### Exercise aim
The data below is to be returned in full and exactly.

Saved data entries
┏━━

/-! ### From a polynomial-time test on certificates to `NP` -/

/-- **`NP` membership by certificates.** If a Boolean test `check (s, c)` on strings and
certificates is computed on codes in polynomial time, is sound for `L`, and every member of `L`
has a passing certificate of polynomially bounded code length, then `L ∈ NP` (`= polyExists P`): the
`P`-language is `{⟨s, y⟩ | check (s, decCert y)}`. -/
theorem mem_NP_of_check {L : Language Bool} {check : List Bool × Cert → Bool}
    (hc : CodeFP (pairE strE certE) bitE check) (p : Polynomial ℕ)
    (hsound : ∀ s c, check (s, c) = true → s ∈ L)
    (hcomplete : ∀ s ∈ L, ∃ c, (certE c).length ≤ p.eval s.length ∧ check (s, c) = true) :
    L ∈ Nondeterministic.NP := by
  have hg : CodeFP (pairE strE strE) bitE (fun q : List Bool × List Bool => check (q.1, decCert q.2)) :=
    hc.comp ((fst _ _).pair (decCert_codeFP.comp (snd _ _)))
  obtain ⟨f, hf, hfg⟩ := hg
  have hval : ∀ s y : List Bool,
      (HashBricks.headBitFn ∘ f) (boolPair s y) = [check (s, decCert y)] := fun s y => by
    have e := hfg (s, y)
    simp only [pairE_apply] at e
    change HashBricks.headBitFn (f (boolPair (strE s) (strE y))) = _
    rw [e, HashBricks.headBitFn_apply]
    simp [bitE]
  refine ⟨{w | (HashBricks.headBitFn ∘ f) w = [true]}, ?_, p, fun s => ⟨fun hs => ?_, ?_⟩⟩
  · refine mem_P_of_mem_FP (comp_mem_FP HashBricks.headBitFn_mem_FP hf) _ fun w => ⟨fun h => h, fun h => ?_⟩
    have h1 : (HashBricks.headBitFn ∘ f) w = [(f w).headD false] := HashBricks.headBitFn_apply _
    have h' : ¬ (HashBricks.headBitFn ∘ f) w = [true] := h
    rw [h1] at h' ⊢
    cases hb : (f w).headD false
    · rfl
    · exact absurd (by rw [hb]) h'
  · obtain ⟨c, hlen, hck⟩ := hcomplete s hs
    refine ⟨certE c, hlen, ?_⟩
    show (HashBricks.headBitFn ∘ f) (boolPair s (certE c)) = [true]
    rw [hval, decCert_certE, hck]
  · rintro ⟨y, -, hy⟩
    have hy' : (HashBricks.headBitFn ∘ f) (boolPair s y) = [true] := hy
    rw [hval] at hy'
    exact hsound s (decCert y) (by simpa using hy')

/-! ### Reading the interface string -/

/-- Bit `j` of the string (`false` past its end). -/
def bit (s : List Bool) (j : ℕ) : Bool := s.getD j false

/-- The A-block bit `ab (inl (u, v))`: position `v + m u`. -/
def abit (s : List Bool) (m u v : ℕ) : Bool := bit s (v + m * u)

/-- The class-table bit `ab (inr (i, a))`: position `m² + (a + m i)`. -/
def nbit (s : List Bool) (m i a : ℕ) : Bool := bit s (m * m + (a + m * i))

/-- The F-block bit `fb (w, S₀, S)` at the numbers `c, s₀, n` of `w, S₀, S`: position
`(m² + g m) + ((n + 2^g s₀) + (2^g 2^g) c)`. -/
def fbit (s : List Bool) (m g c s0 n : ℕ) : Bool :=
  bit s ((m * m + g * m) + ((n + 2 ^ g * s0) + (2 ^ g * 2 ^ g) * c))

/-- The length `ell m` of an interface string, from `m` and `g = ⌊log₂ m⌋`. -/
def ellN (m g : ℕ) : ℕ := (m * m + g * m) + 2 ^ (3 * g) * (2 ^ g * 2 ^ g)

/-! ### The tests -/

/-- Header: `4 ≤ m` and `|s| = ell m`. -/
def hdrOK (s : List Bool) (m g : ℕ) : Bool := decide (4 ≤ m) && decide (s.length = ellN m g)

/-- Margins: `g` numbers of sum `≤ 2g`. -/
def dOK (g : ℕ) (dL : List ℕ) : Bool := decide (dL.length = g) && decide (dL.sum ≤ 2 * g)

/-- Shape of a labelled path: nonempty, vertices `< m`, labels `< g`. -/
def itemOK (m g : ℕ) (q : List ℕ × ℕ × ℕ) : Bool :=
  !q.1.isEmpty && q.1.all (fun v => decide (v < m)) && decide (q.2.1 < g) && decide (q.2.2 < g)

┗━━

### Solution to this problem
/-! ### From a polynomial-time test on certificates to `NP` -/

/-- **`NP` membership by certificates.** If a Boolean test `check (s, c)` on strings and
certificates is computed on codes in polynomial time, is sound for `L`, and every member of `L`
has a passing certificate of polynomially bounded code length, then `L ∈ NP` (`= polyExists P`): the
`P`-language is `{⟨s, y⟩ | check (s, decCert y)}`. -/
theorem mem_NP_of_check {L : Language Bool} {check : List Bool × Cert → Bool}
    (hc : CodeFP (pairE strE certE) bitE check) (p : Polynomial ℕ)
    (hsound : ∀ s c, check (s, c) = true → s ∈ L)
    (hcomplete : ∀ s ∈ L, ∃ c, (certE c).length ≤ p.eval s.length ∧ check (s, c) = true) :
    L ∈ Nondeterministic.NP := by
  have hg : CodeFP (pairE strE strE) bitE (fun q : List Bool × List Bool => check (q.1, decCert q.2)) :=
    hc.comp ((fst _ _).pair (decCert_codeFP.comp (snd _ _)))
  obtain ⟨f, hf, hfg⟩ := hg
  have hval : ∀ s y : List Bool,
      (HashBricks.headBitFn ∘ f) (boolPair s y) = [check (s, decCert y)] := fun s y => by
    have e := hfg (s, y)
    simp only [pairE_apply] at e
    change HashBricks.headBitFn (f (boolPair (strE s) (strE y))) = _
    rw [e, HashBricks.headBitFn_apply]
    simp [bitE]
  refine ⟨{w | (HashBricks.headBitFn ∘ f) w = [true]}, ?_, p, fun s => ⟨fun hs => ?_, ?_⟩⟩
  · refine mem_P_of_mem_FP (comp_mem_FP HashBricks.headBitFn_mem_FP hf) _ fun w => ⟨fun h => h, fun h => ?_⟩
    have h1 : (HashBricks.headBitFn ∘ f) w = [(f w).headD false] := HashBricks.headBitFn_apply _
    have h' : ¬ (HashBricks.headBitFn ∘ f) w = [true] := h
    rw [h1] at h' ⊢
    cases hb : (f w).headD false
    · rfl
    · exact absurd (by rw [hb]) h'
  · obtain ⟨c, hlen, hck⟩ := hcomplete s hs
    refine ⟨certE c, hlen, ?_⟩
    show (HashBricks.headBitFn ∘ f) (boolPair s (certE c)) = [true]
    rw [hval, decCert_certE, hck]
  · rintro ⟨y, -, hy⟩
    have hy' : (HashBricks.headBitFn ∘ f) (boolPair s y) = [true] := hy
    rw [hval] at hy'
    exact hsound s (decCert y) (by simpa using hy')

/-! ### Reading the interface string -/

/-- Bit `j` of the string (`false` past its end). -/
def bit (s : List Bool) (j : ℕ) : Bool := s.getD j false

/-- The A-block bit `ab (inl (u, v))`: position `v + m u`. -/
def abit (s : List Bool) (m u v : ℕ) : Bool := bit s (v + m * u)

/-- The class-table bit `ab (inr (i, a))`: position `m² + (a + m i)`. -/
def nbit (s : List Bool) (m i a : ℕ) : Bool := bit s (m * m + (a + m * i))

/-- The F-block bit `fb (w, S₀, S)` at the numbers `c, s₀, n` of `w, S₀, S`: position
`(m² + g m) + ((n + 2^g s₀) + (2^g 2^g) c)`. -/
def fbit (s : List Bool) (m g c s0 n : ℕ) : Bool :=
  bit s ((m * m + g * m) + ((n + 2 ^ g * s0) + (2 ^ g * 2 ^ g) * c))

/-- The length `ell m` of an interface string, from `m` and `g = ⌊log₂ m⌋`. -/
def ellN (m g : ℕ) : ℕ := (m * m + g * m) + 2 ^ (3 * g) * (2 ^ g * 2 ^ g)

/-! ### The tests -/

/-- Header: `4 ≤ m` and `|s| = ell m`. -/
def hdrOK (s : List Bool) (m g : ℕ) : Bool := decide (4 ≤ m) && decide (s.length = ellN m g)

/-- Margins: `g` numbers of sum `≤ 2g`. -/
def dOK (g : ℕ) (dL : List ℕ) : Bool := decide (dL.length = g) && decide (dL.sum ≤ 2 * g)

/-- Shape of a labelled path: nonempty, vertices `< m`, labels `< g`. -/
def itemOK (m g : ℕ) (q : List ℕ × ℕ × ℕ) : Bool :=
  !q.1.isEmpty && q.1.all (fun v => decide (v < m)) && decide (q.2.1 < g) && decide (q.2.2 < g)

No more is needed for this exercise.